import Summits.AtomisticToContinuum.HydrodynamicLimit.Theses.JParityClosure
import Summits.AtomisticToContinuum.HydrodynamicLimit.Theorems.JParityClosureOddContactSymmetryGibbsInvariance
import Summits.AtomisticToContinuum.HydrodynamicLimit.Theorems.LambertianContactSwapContactAngleEquidistributionFluxMidpoint
import Literature.Analysis.FluidPDE.TorusPairReflection
import Literature.Analysis.FluidPDE.SphereMeasureSymmetry
import Literature.MathematicalPhysics.KineticTheory.HardSphereCampbellAssembly
import Literature.MathematicalPhysics.KineticTheory.HardSphereEulerProofs
import Literature.MathematicalPhysics.KineticTheory.MetropolisOddStatistic
import HarnessLib

/-!
# Invariance of the Gibbs-weighted outgoing contact flux under the pair reflection `J*`
# (stub `stub_fluxPairReflect`, piece P3 of line `KineticSlabSketch`, crux `JParityClosure.OddContactSymmetry`,
# stmt-AtomisticToContinuum-17722; lead `prover-line-stmt-AtomisticToContinuum-17722-c2-0`)

Support file (`--supports stmt-AtomisticToContinuum-17722`).  WHAT.  For the canonical Gibbs density `ρ_G` of
CONSTANT profiles `(a, u, θ)` of `N + 1` hard spheres of diameter `ε = hsDiameter σ N` (`0 < σ < 1/2`) on `𝕋³` and
every measurable mark `F ≥ 0`,
`outgoingCollisionFlux ε (N+1) (ρ_G · (F ∘ J*)) = outgoingCollisionFlux ε (N+1) (ρ_G · F)`,
where inside the flux integrand the configuration is the contact configuration `contactInsert ε i j ω z` (particle
`i` at `x_j + εω`), so that `J* = pairReflect i j (ε⁻¹ sepVec x_i x_j) = pairReflect i j ω` (positions point-reflected
about `x_j`, the pair's velocities `ω`-reflected: the `N`-body inverse-collision involution of
Cercignani–Illner–Pulvirenti 1994 §3.1 / §4.2).

HOW (the change of variables `(z, ω) ↦ (pairReflect i j ω z, −ω)` in each `(i, j)` term, `pairFlux_pairReflect`):
* `pairReflect_contactInsert` — insertion and reflection commute up to `ω ↦ −ω`:
  `pairReflect i j ω (contactInsert ε i j ω z) = contactInsert ε i j (−ω) (pairReflect i j ω z)`; with the tree's
  invariance of the flux factor (`inner_neg_pairReflect_vel_sub`), of the hard core
  (`pairReflect_mem_hardSphereDomain_iff`) and of `ρ_G` (`canonicalDensity_pairReflect_const`: energy AND momentum
  are conserved, `configEnergy_pairReflect`, `configMomentum_pairReflect`, and the homogeneous Gibbs weight is a
  function of `∑‖v_k − u‖²`, `tensorPow_localGibbsProfile_const`), the `(F ∘ J*)`-integrand at `(z, ω)` is the
  `F`-integrand at `(pairReflect i j ω z, −ω)`;
* `lintegral_comp_pairReflect` — for a fixed direction, `z ↦ pairReflect i j ω z` preserves the Liouville measure
  `volume` on `(𝕋^d × ℝ^d)^N`: it is the composition of the velocity reflection of the pair
  (`ContactAngleEquidistributionSketch.lintegral_comp_collidePairWith`, unit Jacobian, CIP 1994 §4.2) with the point
  reflection of all positions about `x_j` (`measurePreserving_posReflect`: on the position factor `(𝕋^d)^N` this
  is a continuous surjective endomorphism of a compact abelian group, hence Haar-measure preserving,
  `AddMonoidHom.measurePreserving`; positions and velocities are independent product coordinates);
* `ω ↦ −ω` preserves the surface measure (`measurePreserving_neg_sphere`), and Tonelli in `(z, ω)` twice.

References: C. Cercignani, R. Illner, M. Pulvirenti, *The Mathematical Theory of Dilute Gases*, Springer (1994),
§3.1, §4.2 (the collision involution preserves Lebesgue measure, energy and `|⟨n, v − w⟩|`), App. 4.A pp. 107–111
(the measure `dσ` on the contact set `Σᵢⱼ`).
-/

noncomputable section

open scoped BigOperators Classical InnerProductSpace ENNReal Topology
open Set MeasureTheory Filter
open Literature.Analysis.FluidPDE Literature.MathematicalPhysics.KineticTheory

namespace Summit.AtomisticToContinuum.HydrodynamicLimit.Theorems.OddContactSymmetryKineticSlabSketch

section Tools

variable {d : Type*} [Fintype d] {N : ℕ}

/-! ### The position point reflection about `x_j` preserves the Liouville measure -/

/-- **A point reflection of all coordinates about one of them preserves Haar measure on `(𝕋^d)^N`**:
`X ↦ (x_j + (x_j − x_k))_k` is a continuous surjective (indeed involutive) endomorphism of the compact abelian
group `(𝕋^d)^N`, hence measure preserving (uniqueness of Haar measure). [folklore] -/
theorem measurePreserving_posPointReflect (j : Fin N) :
    MeasurePreserving (fun X : Fin N → UnitAddTorus d => fun k => X j + (X j - X k)) volume volume := by
  haveI : BorelSpace (Fin N → UnitAddTorus d) := Pi.borelSpace
  haveI : Measure.IsAddHaarMeasure (volume : Measure (Fin N → UnitAddTorus d)) :=
    Measure.pi.isAddHaarMeasure _
  let φ : (Fin N → UnitAddTorus d) →+ (Fin N → UnitAddTorus d) :=
    { toFun := fun X k => X j + (X j - X k)
      map_zero' := by funext k; simp
      map_add' := fun X Y => by funext k; simp only [Pi.add_apply]; abel }
  have hcont : Continuous φ :=
    continuous_pi fun k => ((continuous_apply j).add ((continuous_apply j).sub (continuous_apply k)))
  have hsurj : Function.Surjective φ := fun Y => ⟨φ Y, by
    funext k
    simp only [φ, AddMonoidHom.coe_mk, ZeroHom.coe_mk]
    abel⟩
  exact φ.measurePreserving hcont hsurj rfl

/-- **The position point reflection about `x_j` (velocities kept) preserves the Liouville measure** `volume` on
`(𝕋^d × ℝ^d)^N` (positions and velocities are independent product coordinates; `measurePreserving_posPointReflect`
on the positions, identity on the velocities). [folklore] -/
theorem measurePreserving_posReflect (j : Fin N) :
    MeasurePreserving (fun z : Config N d (UnitAddTorus d) => fun k => ((z j).1 + ((z j).1 - (z k).1), (z k).2))
      volume volume := by
  set e := MeasurableEquiv.arrowProdEquivProdArrow (UnitAddTorus d) (EuclideanSpace ℝ d) (Fin N)
  have he : MeasurePreserving e volume volume :=
    volume_measurePreserving_arrowProdEquivProdArrow (UnitAddTorus d) (EuclideanSpace ℝ d) (Fin N)
  have hprod := (measurePreserving_posPointReflect (d := d) j).prod
    (MeasurePreserving.id (volume : Measure (Fin N → EuclideanSpace ℝ d)))
  have htot := ((MeasurePreserving.symm e he).comp hprod).comp he
  have hfun : (fun z : Config N d (UnitAddTorus d) => fun k => ((z j).1 + ((z j).1 - (z k).1), (z k).2)) =
      e.symm ∘ (Prod.map (fun X : Fin N → UnitAddTorus d => fun k => X j + (X j - X k)) id) ∘ e := by
    funext z k
    rfl
  rw [hfun]
  exact htot

/-! ### `pairReflect` = velocity reflection of the pair, then position point reflection -/

/-- The velocities of `pairReflect i j ω z` are those of the controlled collision of the pair across `ω`
(`collidePairWith`). [folklore] -/
theorem pairReflect_snd_eq_collidePairWith {i j : Fin N} (hij : i ≠ j) (ω : EuclideanSpace ℝ d)
    (z : Config N d (UnitAddTorus d)) (k : Fin N) : (pairReflect i j ω z k).2 = (collidePairWith i j ω z k).2 := by
  by_cases hki : k = i
  · subst hki
    rw [pairReflect_snd_left, collidePairWith_apply_left hij]
  · by_cases hkj : k = j
    · subst hkj
      rw [pairReflect_snd_right hij, collidePairWith_apply_right]
    · rw [pairReflect_snd_other hki hkj, collidePairWith_apply_of_ne hki hkj]

/-- The total momentum is invariant under the pair reflection (`i ≠ j`; momentum conservation of the elastic
reflection, `configMomentum_collidePairWith`). [folklore] -/
theorem configMomentum_pairReflect {i j : Fin N} (hij : i ≠ j) (ω : EuclideanSpace ℝ d)
    (z : Config N d (UnitAddTorus d)) : configMomentum (pairReflect i j ω z) = configMomentum z := by
  rw [← configMomentum_collidePairWith hij ω z]
  exact Finset.sum_congr rfl fun k _ => pairReflect_snd_eq_collidePairWith hij ω z k

/-- **For a fixed direction the pair reflection preserves the Liouville measure**: `∫ f ∘ pairReflect i j ω = ∫ f`
for measurable `f ≥ 0` — `pairReflect i j ω` is the velocity reflection of the pair (`lintegral_comp_collidePairWith`,
unit Jacobian) followed by the position point reflection about `x_j` (`measurePreserving_posReflect`).
[cite: CIP1994, §4.2] -/
theorem lintegral_comp_pairReflect {i j : Fin N} (hij : i ≠ j) (ω : EuclideanSpace ℝ d)
    {f : Config N d (UnitAddTorus d) → ℝ≥0∞} (hf : Measurable f) :
    ∫⁻ z, f (pairReflect i j ω z) = ∫⁻ z, f z := by
  set P : Config N d (UnitAddTorus d) → Config N d (UnitAddTorus d) :=
    fun z k => ((z j).1 + ((z j).1 - (z k).1), (z k).2) with hP_def
  have hP : MeasurePreserving P volume volume := measurePreserving_posReflect (d := d) (N := N) j
  have hfun : ∀ z, pairReflect i j ω z = P (collidePairWith i j ω z) := fun z => by
    funext k
    refine Prod.ext ?_ ?_
    · simp only [hP_def, pairReflect_fst, collidePairWith_apply_fst]
    · simp only [hP_def, pairReflect_snd_eq_collidePairWith hij]
  calc ∫⁻ z, f (pairReflect i j ω z) = ∫⁻ z, (f ∘ P) (collidePairWith i j ω z) :=
        lintegral_congr fun z => by rw [hfun z]; rfl
    _ = ∫⁻ z, (f ∘ P) z :=
        ContactAngleEquidistributionSketch.lintegral_comp_collidePairWith hij ω (hf.comp hP.measurable)
    _ = ∫⁻ z, f z := hP.lintegral_comp hf

/-- Joint measurability of `(z, ω) ↦ pairReflect i j ω z`. [folklore] -/
theorem measurable_pairReflect_uncurry (i j : Fin N) :
    Measurable fun p : Config N d (UnitAddTorus d) × EuclideanSpace ℝ d => pairReflect i j p.2 p.1 := by
  have hv : ∀ k : Fin N, Measurable fun p : Config N d (UnitAddTorus d) × EuclideanSpace ℝ d => (p.1 k).2 :=
    fun k => measurable_snd.comp ((measurable_pi_apply k).comp measurable_fst)
  have hx : ∀ k : Fin N, Measurable fun p : Config N d (UnitAddTorus d) × EuclideanSpace ℝ d => (p.1 k).1 :=
    fun k => measurable_fst.comp ((measurable_pi_apply k).comp measurable_fst)
  have hr : Measurable fun p : Config N d (UnitAddTorus d) × EuclideanSpace ℝ d =>
      reflectVel p.2 ((p.1 i).2, (p.1 j).2) := by
    have h : Measurable fun q : EuclideanSpace ℝ d × (EuclideanSpace ℝ d × EuclideanSpace ℝ d) =>
        reflectVel q.1 q.2 := by
      unfold reflectVel
      fun_prop
    exact h.comp (measurable_snd.prodMk ((hv i).prodMk (hv j)))
  refine measurable_pi_iff.2 fun k => ?_
  refine Measurable.prodMk ((hx j).add ((hx j).sub (hx k))) ?_
  by_cases hki : k = i
  · subst hki
    simpa only [pairReflect, if_true] using hr.fst
  · by_cases hkj : k = j
    · subst hkj
      simpa only [pairReflect, if_neg hki, if_true] using hr.snd
    · simpa only [pairReflect, if_neg hki, if_neg hkj] using hv k

/-- Joint measurability of the contact insertion in (configuration, direction), the direction ranging over the
whole space. [folklore] -/
theorem measurable_contactInsert_uncurry (ε : ℝ) (i j : Fin N) :
    Measurable fun p : Config N d (UnitAddTorus d) × EuclideanSpace ℝ d => contactInsert ε i j p.2 p.1 := by
  unfold contactInsert
  have hx : Measurable fun p : Config N d (UnitAddTorus d) × EuclideanSpace ℝ d =>
      ((p.1 j).1 + Literature.Analysis.FunctionSpaces.Torus.proj (ε • p.2), (p.1 i).2) :=
    ((measurable_fst.comp ((measurable_pi_apply j).comp measurable_fst)).add
      ((Literature.Analysis.FunctionSpaces.Torus.measurable_proj (d := d)).comp
        ((measurable_const_smul ε).comp measurable_snd))).prodMk
      (measurable_snd.comp ((measurable_pi_apply i).comp measurable_fst))
  exact measurable_update'.comp (measurable_fst.prodMk hx)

*Your goal*
Output the data exactly, from the first line through the line that holds "import Literature.Analysis.FluidPDE.TorusPairReflection", so that no later line appears.

*Output of the exercise*
import Summits.AtomisticToContinuum.HydrodynamicLimit.Theses.JParityClosure
import Summits.AtomisticToContinuum.HydrodynamicLimit.Theorems.JParityClosureOddContactSymmetryGibbsInvariance
import Summits.AtomisticToContinuum.HydrodynamicLimit.Theorems.LambertianContactSwapContactAngleEquidistributionFluxMidpoint
import Literature.Analysis.FluidPDE.TorusPairReflection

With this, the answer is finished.